I already tried to set stack size in rayon with https://docs.rs/rayon/latest/rayon/struct.ThreadPoolBuilder.html#method.stack_size to 1 byte to see crash, but everything worked fine, so not sure where problem can be.
I tried to debug stack size with https://crates.io/crates/cargo-call-stack, but looks that it is not possible due several crashes and I don't know which other tool I could use to debug this problem.
In https://github.com/qarmin/czkawka/pull/1102 I changed some stack size values which may fix problem, but for me this values just works, so I cannot test if this will fix problem:
Will this be an upcomming release?
Yes, even now binaries to test are available here - https://github.com/qarmin/czkawka/actions/runs/6992056327, but since they are build with glibc not with musl, by running it, it is impossible to tell if the problem has been fixed
I've reproduced the stack overflow error. I'm currently testing a version that sets the stack size in rayon. I will let you know about the result.
Thank you
Finally, I don't seem to be able to reproduce in a consistent manner.
@docwisdom, could your try the jlesage/czkawka:issue-1140
Docker image and see if you can reproduce ?
Ive done 3 test batches so far (3-6k each) and no crashes. I think this may have resolved the issue. I am going to do a larger batch this morning.
Ran 160,000 photo comparisons using 32 gradient and it completed successfully. I would consider the issue resolved.
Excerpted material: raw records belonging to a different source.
import Literature.MathematicalPhysics.QuantumFieldTheory.BalabanImbrieJaffe1984to88.BIJ88Smooth43Axial
import Literature.MathematicalPhysics.QuantumFieldTheory.BalabanImbrieJaffe1984to88.BIJ88Regularity286
import Literature.MathematicalPhysics.QuantumFieldTheory.BalabanImbrieJaffe1984to88.BIJ88SmallCoupling23

/-!
# `BalabanImbrieJaffe1984to88.BIJ88Smooth43AxialRegular` — T. Bałaban, J. Imbrie, A. Jaffe, *Effective action and cluster properties
of the abelian Higgs model*, Commun. Math. Phys. **114** (1988) 257–315 [BalabanImbrieJaffe1988], Sect. 5.6 p. 286 [PDF 30] with (4.3)
p. 274 and (2.3)/(2.33): file 2 of 2 after `BIJ88Smooth43Axial` — r18's (4.3) predicate `BIJ88Sect4Statements.Smooth43` and r16's
cube-family predicate `BIJ88Regularity286.Regular286` INHABITED for the unit-lattice U(1) field from the (4.5) plaquette restriction
(the p. 286 step *"first checking it for u"*), and the smallness *"e ≪ 1"* DISCHARGED for `e_k → 0⁺`; theorems only.

statement-level skeleton of published theorems with citation tags; proofs where landed; nothing here is a claim about the Yang–Mills mass gap

PDF held: `paper:balaban1988-cmp114-bij-abelian-higgs-effective-action` (journal page = PDF page + 256); pp. 274, 286 [PDF 18, 30].

CITATION HEADER (lean-in-tree rule).  Part of the lit-balaban TYPED SKELETON (HOME `run/shared/lean/pub/lit-balaban/`), PHASE-2
proof seat p36 gen 6 (unit `lit-balaban-p36`; TAKING line HOME/STATUS.md 2026-08-21T09:44Z).  WHAT IS REPRODUCED: rows
**C2.Claim@286** (owner r16; the located sentence *"In □′ … we can write u = exp[ie_k(∂λ + B)] with |B(b)| ≦ cp(e_k)r(e_k). We have
f^{(k)} = ∂B in the cube"*) and **C2.Eq4.3** (owner r18; (4.3) p. 274 verbatim: *"there exists a gauge transformation u_k → u_k^λ
such that u^λ_{k,b} = exp(ie_jL^{−j}A^λ_b) with |A^λ_b|, |(∂^ζA^λ)(p)|, |(∂^{ζ*}A^λ)(x)| ≦ cp(e_j)r(e_j) (4.3) in □"* — so far inhabited
only by `u ≡ 1`, `BIJ88Regularity286.smooth43_one`).

WHAT IS PROVED (0 `sorry`, standard axioms; theorems only, no `def`).  With the axial potential `B = BIJ88Smooth43Axial.axialB e_k U lo hi`
of file 1 (`|B| ≦ (π/2)(d−1)na`, `∂B = f^{(k)}` exactly, `|∂*B| ≦ πd(d−1)na` on a non-wrapping box of `n + 1` sites per direction where
`|arg u(p)| ≦ e_ka`, `(2π(d−1)n + 1)e_ka < 2π`):
* §3 **`smooth43_of_plaquettes`**: `Smooth43 e_k 1 c′ p(e_k) r(e_k) X Bs Pl (cfg U)`, `c′ = c(1 + πd(d−1)N)`, for every finite set of
  sites `X`, of box bonds `Bs` and of box plaquettes `Pl`, from `|arg u(p)| ≦ e_k·c·p(e_k)` on the box plaquettes, `n ≦ N·r(e_k)`,
  `r(e_k) ≧ 1` and the smallness (witnesses `lamOf (axialGauge U lo hi)`, `axialB`); `smooth43_of_fieldStrength` (the same from the
  printed form `|f^{(k)}(p)| ≦ cp(e_k)`, `f^{(k)} = (ie_k)⁻¹ log u(p)` = r18's `fieldStrength`).
* §4 `starB_subset_boxBonds` / `starP_subset_boxPlaqs` (one lattice unit of slack puts `□*`, `□**` inside the box bonds/plaquettes) and
  **`regular286_of_plaquettes`**: `Regular286 cube G e_k 1 c′ p(e_k) r(e_k) (cfg U)` for every family `G` of cubes each sitting with
  slack in a non-wrapping box carrying the plaquette restriction.
* §5 *"e ≪ 1"* (p. 273): `tendsto_mul_absLogInv_rpow` (`e·|log e⁻¹|^s → 0` as `e → 0⁺`), **`eventually_smallness`**
  (`(K·r(e_k) + 1)·e_k·c·p(e_k) < 2π` eventually, r18's (2.3) `rLen` and (2.33) `pLog`; with `K = 2π(d−1)N` this is the smallness
  hypothesis of §3 for all boxes of `≦ N·r(e_k) + 1` sites per direction), `exists_smallness_threshold`.
HONEST SCOPE.  As file 1: the FIRST printed step only (the unit-lattice field `u`); the η-lattice passage (5.6.3)–(5.6.5) to `u_k`/
`ũ_{k+1}` and the kernel bounds it needs are NOT touched (r16's `BIJ88Regularity286` note stands); non-wrapping boxes only; constants
explicit, not optimised.  Seat p36 gen 6 (literature-prover-lit-balaban-p36-g6-0), 2026-08-21.  NOT summit progress.
-/

namespace Literature.MathematicalPhysics.QuantumFieldTheory.BalabanImbrieJaffe1984to88.BIJ88Smooth43AxialRegular

open Balaban1983to89 hiding Site Plaq
open Balaban1983to89.LatticeFieldCalculus Balaban1983to89.T4AxialGaugeSmallField
open BIJ88Sect3Statements (U1 toC norm_toC cfg gaugeU plaqVar fieldStrength starB starP mem_starB)
open BIJ88Sect4Statements (Smooth43)
open BIJ88Regularity286 (Regular286 cubeSites)
open BIJ88Ineq217NearPart (e_add_e_apply_le)
open BIJ88Smooth43Axial
open Balaban1983to89.B7Prop1Explicit (e e_apply)
open BIJ88Sect2Statements (rLen pLog)
open Complex Filter
open scoped Real Topology

noncomputable section

open Balaban1983to89 renaming Site → TSite, Plaq → TPlaq

variable {P : Params} {j : ℕ}

/-! ## §3  (4.3) INHABITED for the unit-lattice field from the plaquette restriction -/

/-- The constant of the conclusion dominates the three bounds. [folklore] -/
private theorem const_bounds {c pek rek : ℝ} {n N : ℕ} {d : ℕ} (hc : 0 ≤ c) (hpek : 0 ≤ pek) (hrek : 1 ≤ rek)
    (hnr : (n : ℝ) ≤ N * rek) :
    π / 2 * (((d - 1 : ℕ) : ℝ) * n * (c * pek)) ≤ c * (1 + π * d * ((d - 1 : ℕ) : ℝ) * N) * pek * rek ∧
      c * pek ≤ c * (1 + π * d * ((d - 1 : ℕ) : ℝ) * N) * pek * rek ∧
      π * d * (((d - 1 : ℕ) : ℝ) * n * (c * pek)) ≤ c * (1 + π * d * ((d - 1 : ℕ) : ℝ) * N) * pek * rek := by
  have hπ := Real.pi_pos.le
  have hd1 : (0 : ℝ) ≤ ((d - 1 : ℕ) : ℝ) := Nat.cast_nonneg _
  have hd : (0 : ℝ) ≤ (d : ℝ) := Nat.cast_nonneg _
  have hcp : 0 ≤ c * pek := mul_nonneg hc hpek
  have hN : (0 : ℝ) ≤ N := Nat.cast_nonneg _
  have hrek0 : 0 ≤ rek := zero_le_one.trans hrek
  -- the common quantity `Q = (d−1)·N·(c p)·r ≥ 0` and the rewriting of the target constant
  set Q := ((d - 1 : ℕ) : ℝ) * N * (c * pek) * rek with hQ
  have hQ0 : 0 ≤ Q := mul_nonneg (mul_nonneg (mul_nonneg hd1 hN) hcp) hrek0
  have hcpr : 0 ≤ c * pek * rek := mul_nonneg hcp hrek0
  have htarget : c * (1 + π * d * ((d - 1 : ℕ) : ℝ) * N) * pek * rek = c * pek * rek + π * d * Q := by
    rw [hQ]; ring
  have hX : ((d - 1 : ℕ) : ℝ) * n * (c * pek) ≤ Q := by
    calc ((d - 1 : ℕ) : ℝ) * n * (c * pek) ≤ ((d - 1 : ℕ) : ℝ) * (N * rek) * (c * pek) :=
          mul_le_mul_of_nonneg_right (mul_le_mul_of_nonneg_left hnr hd1) hcp
      _ = Q := by rw [hQ]; ring
  -- `(π/2)·Q ≤ π·d·Q`: trivial for `d = 0` (then `Q = 0`), else `π/2 ≤ π ≤ π d`
  have hhalf : π / 2 * Q ≤ π * d * Q := by
    rcases Nat.eq_zero_or_pos d with h0 | hpos
    · subst h0
      have : Q = 0 := by rw [hQ]; simp
      rw [this]; simp
    · have hd1' : (1 : ℝ) ≤ d := by exact_mod_cast hpos
      have : π / 2 ≤ π * d := by nlinarith
      exact mul_le_mul_of_nonneg_right this hQ0
  rw [htarget]
  refine ⟨?_, ?_, ?_⟩
  · calc π / 2 * (((d - 1 : ℕ) : ℝ) * n * (c * pek)) ≤ π / 2 * Q := mul_le_mul_of_nonneg_left hX (by positivity)
      _ ≤ π * d * Q := hhalf
      _ ≤ c * pek * rek + π * d * Q := le_add_of_nonneg_left hcpr
  · calc c * pek ≤ c * pek * rek := le_mul_of_one_le_right hcp hrek
      _ ≤ c * pek * rek + π * d * Q := le_add_of_nonneg_right (by positivity)
  · calc π * d * (((d - 1 : ℕ) : ℝ) * n * (c * pek)) ≤ π * d * Q := mul_le_mul_of_nonneg_left hX (by positivity)
      _ ≤ c * pek * rek + π * d * Q := le_add_of_nonneg_left hcpr

/-- **(4.3) INHABITED — THE p. 286 STEP «first checking it for u»**: if the plaquette angles of the unit-lattice `U(1)` field satisfy
`|arg u(p)| ≦ e_k·c·p(e_k)` (the (4.5) restriction `|f^{(k)}(p)| ≦ cp(e_k)`) on the plaquettes of a non-wrapping box `[lo, hi]` of
`n + 1 ≦ N·r(e_k) + 1` sites per direction, `r(e_k) ≧ 1`, and `(2π(d−1)n + 1)e_kcp(e_k) < 2π` (*"e ≪ 1"*), then r18's
`Smooth43 e_k 1 c′ p(e_k) r(e_k) X Bs Pl u` holds with `c′ = c(1 + πd(d−1)N)` for every finite set of sites `X`, of box bonds `Bs` and
of box plaquettes `Pl` — witnesses: the gauge function `lamOf (axialGauge U lo hi)` and the axial potential `axialB`.
[cite: BalabanImbrieJaffe1988, (4.3) p.286] -/
theorem smooth43_of_plaquettes (U : GaugeField P j U1) {lo hi : Fin P.d → ℤ} {n N : ℕ} {ek c pek rek : ℝ} (hek : 0 < ek)
    (hc : 0 ≤ c) (hpek : 0 ≤ pek) (hrek : 1 ≤ rek) (hn : ∀ κ, hi κ ≤ lo κ + n) (hnN : n < P.sitesPerDir j)
    (hnr : (n : ℝ) ≤ N * rek) (hf : ∀ p ∈ boxPlaqs lo hi, |arg (plaqVar (cfg U) p)| ≤ ek * (c * pek))
    (hsmall : (2 * π * ((P.d - 1 : ℕ) : ℝ) * n + 1) * (ek * (c * pek)) < 2 * π)
    {X : Finset (TSite P j)} {Bs : Finset (PBond P j)} {Pl : Finset (TPlaq P j)} (hBs : ∀ b ∈ Bs, b ∈ boxBonds lo hi)
    (hPl : ∀ p ∈ Pl, p ∈ boxPlaqs lo hi) :
    Smooth43 ek 1 (c * (1 + π * P.d * ((P.d - 1 : ℕ) : ℝ) * N)) pek rek X Bs Pl (cfg U) := by
  have hcp : 0 ≤ c * pek := mul_nonneg hc hpek
  obtain ⟨k1, k2, k3⟩ := const_bounds (d := P.d) (n := n) (N := N) hc hpek hrek hnr
  refine ⟨lamOf (axialGauge U lo hi), axialB ek U lo hi, fun b hb => ?_, fun b _ => ?_, fun p hp => ?_, fun x _ => ?_⟩
  · rw [mul_one]; exact gaugeU_axial_eq_exp hek.ne' U (hBs b hb)
  · exact (abs_axialB_le hek hcp U hf hn hnN b).trans k1
  · rw [inv_one]; exact (abs_curl_axialB_le hek hcp U hf hn hnN hsmall (hPl p hp)).trans k2
  · rw [inv_one]; exact (abs_diverg_axialB_le hek hcp U hf hn hnN x).trans k3

/-- The same from the PRINTED form of the restriction, `|f^{(k)}(p)| ≦ cp(e_k)` with `f^{(k)} = (ie_k)⁻¹ log u(p)` (r18's
`fieldStrength`). [cite: BalabanImbrieJaffe1988, (4.3) p.286] -/
theorem smooth43_of_fieldStrength (U : GaugeField P j U1) {lo hi : Fin P.d → ℤ} {n N : ℕ} {ek c pek rek : ℝ} (hek : 0 < ek)
    (hc : 0 ≤ c) (hpek : 0 ≤ pek) (hrek : 1 ≤ rek) (hn : ∀ κ, hi κ ≤ lo κ + n) (hnN : n < P.sitesPerDir j)
    (hnr : (n : ℝ) ≤ N * rek) (hf : ∀ p ∈ boxPlaqs lo hi, ‖fieldStrength ek (plaqVar (cfg U) p)‖ ≤ c * pek)
    (hsmall : (2 * π * ((P.d - 1 : ℕ) : ℝ) * n + 1) * (ek * (c * pek)) < 2 * π)
    {X : Finset (TSite P j)} {Bs : Finset (PBond P j)} {Pl : Finset (TPlaq P j)} (hBs : ∀ b ∈ Bs, b ∈ boxBonds lo hi)
    (hPl : ∀ p ∈ Pl, p ∈ boxPlaqs lo hi) :
    Smooth43 ek 1 (c * (1 + π * P.d * ((P.d - 1 : ℕ) : ℝ) * N)) pek rek X Bs Pl (cfg U) :=
  smooth43_of_plaquettes U hek hc hpek hrek hn hnN hnr
    (fun p hp => (abs_arg_le_iff_norm_fieldStrength_le hek U p _).2 (hf p hp)) hsmall hBs hPl

/-! ## §4  The cube-family form: r16's `Regular286` from the plaquette restriction -/

/-- GEOMETRY: if every site of `X` lifts to a box point with one lattice unit of slack on top (`lo ≦ z`, `z + 1 ≦ hi` coordinatewise),
then every bond with both (indeed: with its initial) endpoint in `X` is a box bond. [cite: BalabanImbrieJaffe1988, (3.5) p.266] -/
theorem starB_subset_boxBonds {X : Finset (TSite P j)} {lo hi : Fin P.d → ℤ}
    (hX : ∀ x ∈ X, ∃ z : Fin P.d → ℤ, lo ≤ z ∧ (∀ κ, z κ + 1 ≤ hi κ) ∧ (castSite z : TSite P j) = x) :
    ∀ b ∈ starB X, b ∈ boxBonds lo hi := by
  intro b hb
  rw [mem_starB] at hb
  obtain ⟨z, hlo, hhi, hz⟩ := hX b.src hb.1
  refine ⟨z, hlo, fun κ => ?_, hz.symm⟩
  have h1 := hhi κ
  have h2 : e b.dir κ ≤ 1 := by rw [e_apply]; split_ifs <;> omega
  simp only [Pi.add_apply]
  linarith

/-- GEOMETRY: under the same slack, every plaquette based in `X` (in particular every plaquette with all four corners in `X`) is a box
plaquette (`e_μ + e_ν ≦ 1` coordinatewise for `μ ≠ ν`). [cite: BalabanImbrieJaffe1988, (3.5) p.266] -/
theorem starP_subset_boxPlaqs {X : Finset (TSite P j)} {lo hi : Fin P.d → ℤ}
    (hX : ∀ x ∈ X, ∃ z : Fin P.d → ℤ, lo ≤ z ∧ (∀ κ, z κ + 1 ≤ hi κ) ∧ (castSite z : TSite P j) = x) :
    ∀ p ∈ starP X, p ∈ boxPlaqs lo hi := by
  intro p hp
  simp only [starP, Finset.mem_filter, Finset.mem_univ, true_and] at hp
  obtain ⟨z, hlo, hhi, hz⟩ := hX p.src hp.1
  refine ⟨z, hlo, fun κ => ?_, hz.symm⟩
  have h1 := hhi κ
  have h2 := e_add_e_apply_le (ne_of_lt p.hμν) κ
  simp only [Pi.add_apply]
  linarith

/-- **r16's `Regular286` from the plaquette restriction** (p. 286, for the unit-lattice field): if every cube `□` of the family
`G` sits — with one lattice unit of slack — in a non-wrapping box `□′ = [lo □, hi □]` of `n + 1` sites per direction,
`n ≦ N·r(e_k)`, on whose plaquettes `|arg u(p)| ≦ e_k·c·p(e_k)`, and `(2π(d−1)n + 1)e_kcp(e_k) < 2π`, then
`Regular286 cube G e_k 1 c′ p(e_k) r(e_k) (cfg U)` with `c′ = c(1 + πd(d−1)N)`. [cite: BalabanImbrieJaffe1988, (4.3) p.286] -/
theorem regular286_of_plaquettes {γ : Type*} (cube : TSite P j → γ) (G : Set γ) (U : GaugeField P j U1)
    (lo hi : γ → Fin P.d → ℤ) {n N : ℕ} {ek c pek rek : ℝ} (hek : 0 < ek) (hc : 0 ≤ c) (hpek : 0 ≤ pek) (hrek : 1 ≤ rek)
    (hn : ∀ g ∈ G, ∀ κ, hi g κ ≤ lo g κ + n) (hnN : n < P.sitesPerDir j) (hnr : (n : ℝ) ≤ N * rek)
    (hin : ∀ g ∈ G, ∀ x ∈ cubeSites cube g, ∃ z : Fin P.d → ℤ, lo g ≤ z ∧ (∀ κ, z κ + 1 ≤ hi g κ) ∧ (castSite z : TSite P j) = x)
    (hf : ∀ g ∈ G, ∀ p ∈ boxPlaqs (lo g) (hi g), |arg (plaqVar (cfg U) p)| ≤ ek * (c * pek))
    (hsmall : (2 * π * ((P.d - 1 : ℕ) : ℝ) * n + 1) * (ek * (c * pek)) < 2 * π) :
    Regular286 cube G ek 1 (c * (1 + π * P.d * ((P.d - 1 : ℕ) : ℝ) * N)) pek rek (cfg U) :=
  fun g hg => smooth43_of_plaquettes U hek hc hpek hrek (hn g hg) hnN hnr (hf g hg) hsmall
    (starB_subset_boxBonds (hin g hg)) (starP_subset_boxPlaqs (hin g hg))

/-! ## §5  The smallness is automatic for `e_k` small (p. 273 *"e ≪ 1"*; (2.3) `r(e_k) = |log e_k⁻¹|^r`, (2.33) `p(e_k) = |log e_k⁻¹|^p`) -/

/-- `e·|log e⁻¹|^s → 0` as `e → 0⁺`, for every real `s`. [cite: BalabanImbrieJaffe1988, (2.33) p.263] -/
theorem tendsto_mul_absLogInv_rpow (s : ℝ) : Tendsto (fun ek : ℝ => ek * |Real.log ek⁻¹| ^ s) (𝓝[>] 0) (𝓝 0) := by
  have h1 : Tendsto (fun u : ℝ => u ^ s * Real.exp (-1 * u)) atTop (𝓝 0) :=
    tendsto_rpow_mul_exp_neg_mul_atTop_nhds_zero s 1 one_pos
  have h2 := h1.comp BIJ88SmallCoupling23.tendsto_abs_log_inv
  refine h2.congr' ?_
  have hlt : ∀ᶠ ek : ℝ in 𝓝[>] 0, ek < 1 := nhdsWithin_le_nhds (Iio_mem_nhds zero_lt_one)
  filter_upwards [hlt, self_mem_nhdsWithin] with ek hek1 (hek0 : 0 < ek)
  have hlog : |Real.log ek⁻¹| = -Real.log ek := by
    rw [Real.log_inv, abs_neg, abs_of_nonpos (Real.log_nonpos hek0.le hek1.le)]
  simp only [Function.comp_apply]
  rw [hlog, neg_mul, one_mul, neg_neg, Real.exp_log hek0, mul_comm]

/-- **THE SMALLNESS HYPOTHESIS HOLDS FOR `e_k` SMALL**: for every `K`, `c`, `p`, `r`, eventually in `e_k → 0⁺`
`(K·r(e_k) + 1)·(e_k·c·p(e_k)) < 2π` — with `K = 2π(d−1)N` this is `hsmall` of `smooth43_of_plaquettes` for all boxes of
`≦ N·r(e_k) + 1` sites per direction. [cite: BalabanImbrieJaffe1988, (2.3) p.260] -/
theorem eventually_smallness (K c p r : ℝ) :
    ∀ᶠ ek : ℝ in 𝓝[>] 0, (K * rLen r ek + 1) * (ek * (c * pLog p ek)) < 2 * π := by
  -- the expression is eventually `K·c·(e|log e⁻¹|^{r+p}) + c·(e|log e⁻¹|^p)`, and both summands tend to `0`
  have hT : Tendsto (fun ek : ℝ => K * c * (ek * |Real.log ek⁻¹| ^ (r + p)) + c * (ek * |Real.log ek⁻¹| ^ p))
      (𝓝[>] 0) (𝓝 (K * c * 0 + c * 0)) :=
    ((tendsto_mul_absLogInv_rpow (r + p)).const_mul (K * c)).add ((tendsto_mul_absLogInv_rpow p).const_mul c)
  rw [mul_zero, mul_zero, add_zero] at hT
  have hev := hT.eventually (gt_mem_nhds Real.two_pi_pos)
  have hlt : ∀ᶠ ek : ℝ in 𝓝[>] 0, ek < 1 := nhdsWithin_le_nhds (Iio_mem_nhds zero_lt_one)
  filter_upwards [hev, hlt, self_mem_nhdsWithin] with ek hek hek1 (hek0 : 0 < ek)
  have hpos : 0 < |Real.log ek⁻¹| := by
    rw [abs_pos, Real.log_inv, neg_ne_zero]
    exact Real.log_ne_zero_of_pos_of_ne_one hek0 hek1.ne
  have hsplit : (K * rLen r ek + 1) * (ek * (c * pLog p ek)) =
      K * c * (ek * |Real.log ek⁻¹| ^ (r + p)) + c * (ek * |Real.log ek⁻¹| ^ p) := by
    rw [rLen, pLog, Real.rpow_add hpos]
    ring
  rw [hsplit]
  exact hek

/-- Threshold form: `∃ δ > 0` such that the smallness holds for all `0 < e_k < δ` (`BIJ88SmallChargeRegime.exists_threshold` is not
imported here; the two-line extraction is repeated). [cite: BalabanImbrieJaffe1988, (2.3) p.260] -/
theorem exists_smallness_threshold (K c p r : ℝ) :
    ∃ δ > 0, ∀ ek : ℝ, 0 < ek → ek < δ → (K * rLen r ek + 1) * (ek * (c * pLog p ek)) < 2 * π := by
  obtain ⟨δ, hδ, h⟩ := (nhdsGT_basis (0 : ℝ)).eventually_iff.mp (eventually_smallness K c p r)
  exact ⟨δ, hδ, fun ek h0 h1 => h ⟨h0, h1⟩⟩

end

end Literature.MathematicalPhysics.QuantumFieldTheory.BalabanImbrieJaffe1984to88.BIJ88Smooth43AxialRegular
Thank you.
@qarmin, this is the patch that @docwisdom tested:
--- a/czkawka_core/src/common.rs 2023-11-24 14:45:40.462095198 -0500
+++ b/czkawka_core/src/common.rs 2023-11-24 14:47:29.678337169 -0500
@@ -76,7 +76,7 @@
pub fn set_number_of_threads(thread_number: usize) {
NUMBER_OF_THREADS.set(thread_number);
- rayon::ThreadPoolBuilder::new().num_threads(get_number_of_threads()).build_global().unwrap();
+ rayon::ThreadPoolBuilder::new().num_threads(get_number_of_threads()).stack_size(8*1024*1204).build_global().unwrap();
}
pub const RAW_IMAGE_EXTENSIONS: &[&str] = &[
Do you want to integrate the change yourself or you want me to create a PR ?
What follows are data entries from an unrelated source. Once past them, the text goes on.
/-- **The typed ladder `rung → gap → crux`.** Honest reading: the gap alone gives the crux (the rung
binder is not consumed), because no graded family of border-rank rungs strictly between `2n²` and
`n^(2+δ)` reaches the crux — every `c·n²` rung is compatible with `ω = 2`. [folklore] -/
theorem crux_of_ladder : BorderRankTwoNSquared → PolySurplus → FixedPointFreeTargets :=
  fun _ h => polySurplus_iff_crux.1 h

/-! ## The rung in the crux's own language: targets below level `2n²` -/

/-- **Targets below a level function `L`.** For every prime `p`, eventually in `k`, the pinned Pauli
sandwich action of `E = (𝔽_p^(2k))³` admits a fixed-point-free `E`-target on `S_r ∖ {0}` at EVERY
level `r < L(p^k)` (same binders as the crux `FixedPointFreeTargets`, which asks this for one prime and
all `r ≤ (p^k)^(2+δ)`). [cite: tomDieck1987, ch. I] -/
def TargetsBelow (L : ℕ → ℕ) : Prop :=
  ∀ p : ℕ, ∀ _ : Fact p.Prime, ∃ k₀ : ℕ, ∀ k : ℕ, k₀ ≤ k → ∀ (P : (Fin k → ZMod p) → (Fin k → ZMod p) → Matrix (Fin k → ZMod p) (Fin k → ZMod p) ℂ), (∀ x z u v, P x z u v = if u = v + x then Complex.exp (2 * Real.pi * Complex.I * ((∑ i, z i * v i).val : ℂ) / (p : ℂ)) else 0) → ∀ (act : ((Fin k → ZMod p) × (Fin k → ZMod p)) × ((Fin k → ZMod p) × (Fin k → ZMod p)) × ((Fin k → ZMod p) × (Fin k → ZMod p)) → (((Fin k → ZMod p) × (Fin k → ZMod p)) → ((Fin k → ZMod p) × (Fin k → ZMod p)) → ((Fin k → ZMod p) × (Fin k → ZMod p)) → ℂ) → (((Fin k → ZMod p) × (Fin k → ZMod p)) → ((Fin k → ZMod p) × (Fin k → ZMod p)) → ((Fin k → ZMod p) × (Fin k → ZMod p)) → ℂ)), (∀ g x a b c, act g x a b c = ∑ a', ∑ b', ∑ c', (starRingEnd ℂ (P g.1.1 g.1.2 a.1 a'.1) * P g.2.2.1 g.2.2.2 a.2 a'.2) * (P g.1.1 g.1.2 b.1 b'.1 * starRingEnd ℂ (P g.2.1.1 g.2.1.2 b.2 b'.2)) * (P g.2.1.1 g.2.1.2 c.1 c'.1 * starRingEnd ℂ (P g.2.2.1 g.2.2.2 c.2 c'.2)) * x a' b' c') → ∀ r : ℕ, r < L (p ^ k) → ∃ (d : ℕ) (ρ : ((Fin k → ZMod p) × (Fin k → ZMod p)) × ((Fin k → ZMod p) × (Fin k → ZMod p)) × ((Fin k → ZMod p) × (Fin k → ZMod p)) → Matrix (Fin d) (Fin d) ℂ) (f : (((Fin k → ZMod p) × (Fin k → ZMod p)) → ((Fin k → ZMod p) × (Fin k → ZMod p)) → ((Fin k → ZMod p) × (Fin k → ZMod p)) → ℂ) → (Fin d → ℂ)), ρ 0 = 1 ∧ (∀ g h, ρ (g + h) = ρ g * ρ h) ∧ (∀ w : Fin d → ℂ, (∀ g, (ρ g).mulVec w = w) → w = 0) ∧ ContinuousOn f {x | x ≠ 0 ∧ algBorderRank x ≤ r} ∧ (∀ x, x ≠ 0 → algBorderRank x ≤ r → f x ≠ 0) ∧ (∀ g x, algBorderRank x ≤ r → f (act g x) = (ρ g).mulVec (f x))

/-- A deficit rung gives targets below `2n² − t(n)` (levelwise dictionary
`targets_of_lt_algBorderRank`, in tree). [cite: tomDieck1987, ch. I] [cite: Blaser2013, §6] -/
theorem targetsBelow_of_deficitRung {t : ℕ → ℕ} (h : DeficitRung t) :
    TargetsBelow fun n => 2 * n ^ 2 - t n := by
  obtain ⟨n₀, hn₀⟩ := h
  intro p hp
  refine ⟨n₀, fun k hk P hP act hact r hr => PauliTautologicalTarget.targets_of_lt_algBorderRank hP hact ?_⟩
  have hk' : n₀ ≤ p ^ k := hk.trans (Nat.lt_pow_self hp.out.one_lt).le
  have := hn₀ _ hk'
  dsimp only at hr
  omega

/-- **The rung in target language:** `BorderRankTwoNSquared` ⇒ for every prime `p`, eventually in `k`,
fixed-point-free `E`-targets exist at every level `r < 2(p^k)²`. [cite: Blaser2013, §6] -/
theorem targetsBelow_of_rung (h : BorderRankTwoNSquared) : TargetsBelow fun n => 2 * n ^ 2 :=
  by simpa using targetsBelow_of_deficitRung (borderRankTwoNSquared_iff_deficitRung_zero.1 h)

/-- **The floor in target language (unconditional):** targets at every level
`r < 2(p^k)² − ⌈log₂ p^k⌉ − 1`. [cite: LandsbergMichalek2018, Thm. 1.1] -/
theorem targetsBelow_floor : TargetsBelow fun n => 2 * n ^ 2 - (Nat.clog 2 n + 1) :=
  targetsBelow_of_deficitRung deficitRung_floor

end Summit.MatrixMultiplication.MatrixMultiplication.Cruxes.FixedPointFreeTargets.BorderRankTwoNSquared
I already added a little different limits - https://github.com/qarmin/czkawka/issues/1140#issuecomment-1826019763
Ok yes, in this PR, 4MB (DEFAULT_WORKER_THREAD_SIZE
) is used instead of 8MB. @docwisdom, I pushed jlesage/czkawka:issue-1140-2
, if you want to confirm that it's still working with a 4MB stack.
tested on 3900 photos, no issues
@jlesage @qarmin hey, is this rolled up into the available docker image too? I am experiencing the same issue when I run anything other than the standard selected algorithm for similar images. Tested on 3 machines of varying CPU strength, all resulting in the same issue. (pulled jlesage/czkawka image via docker compose)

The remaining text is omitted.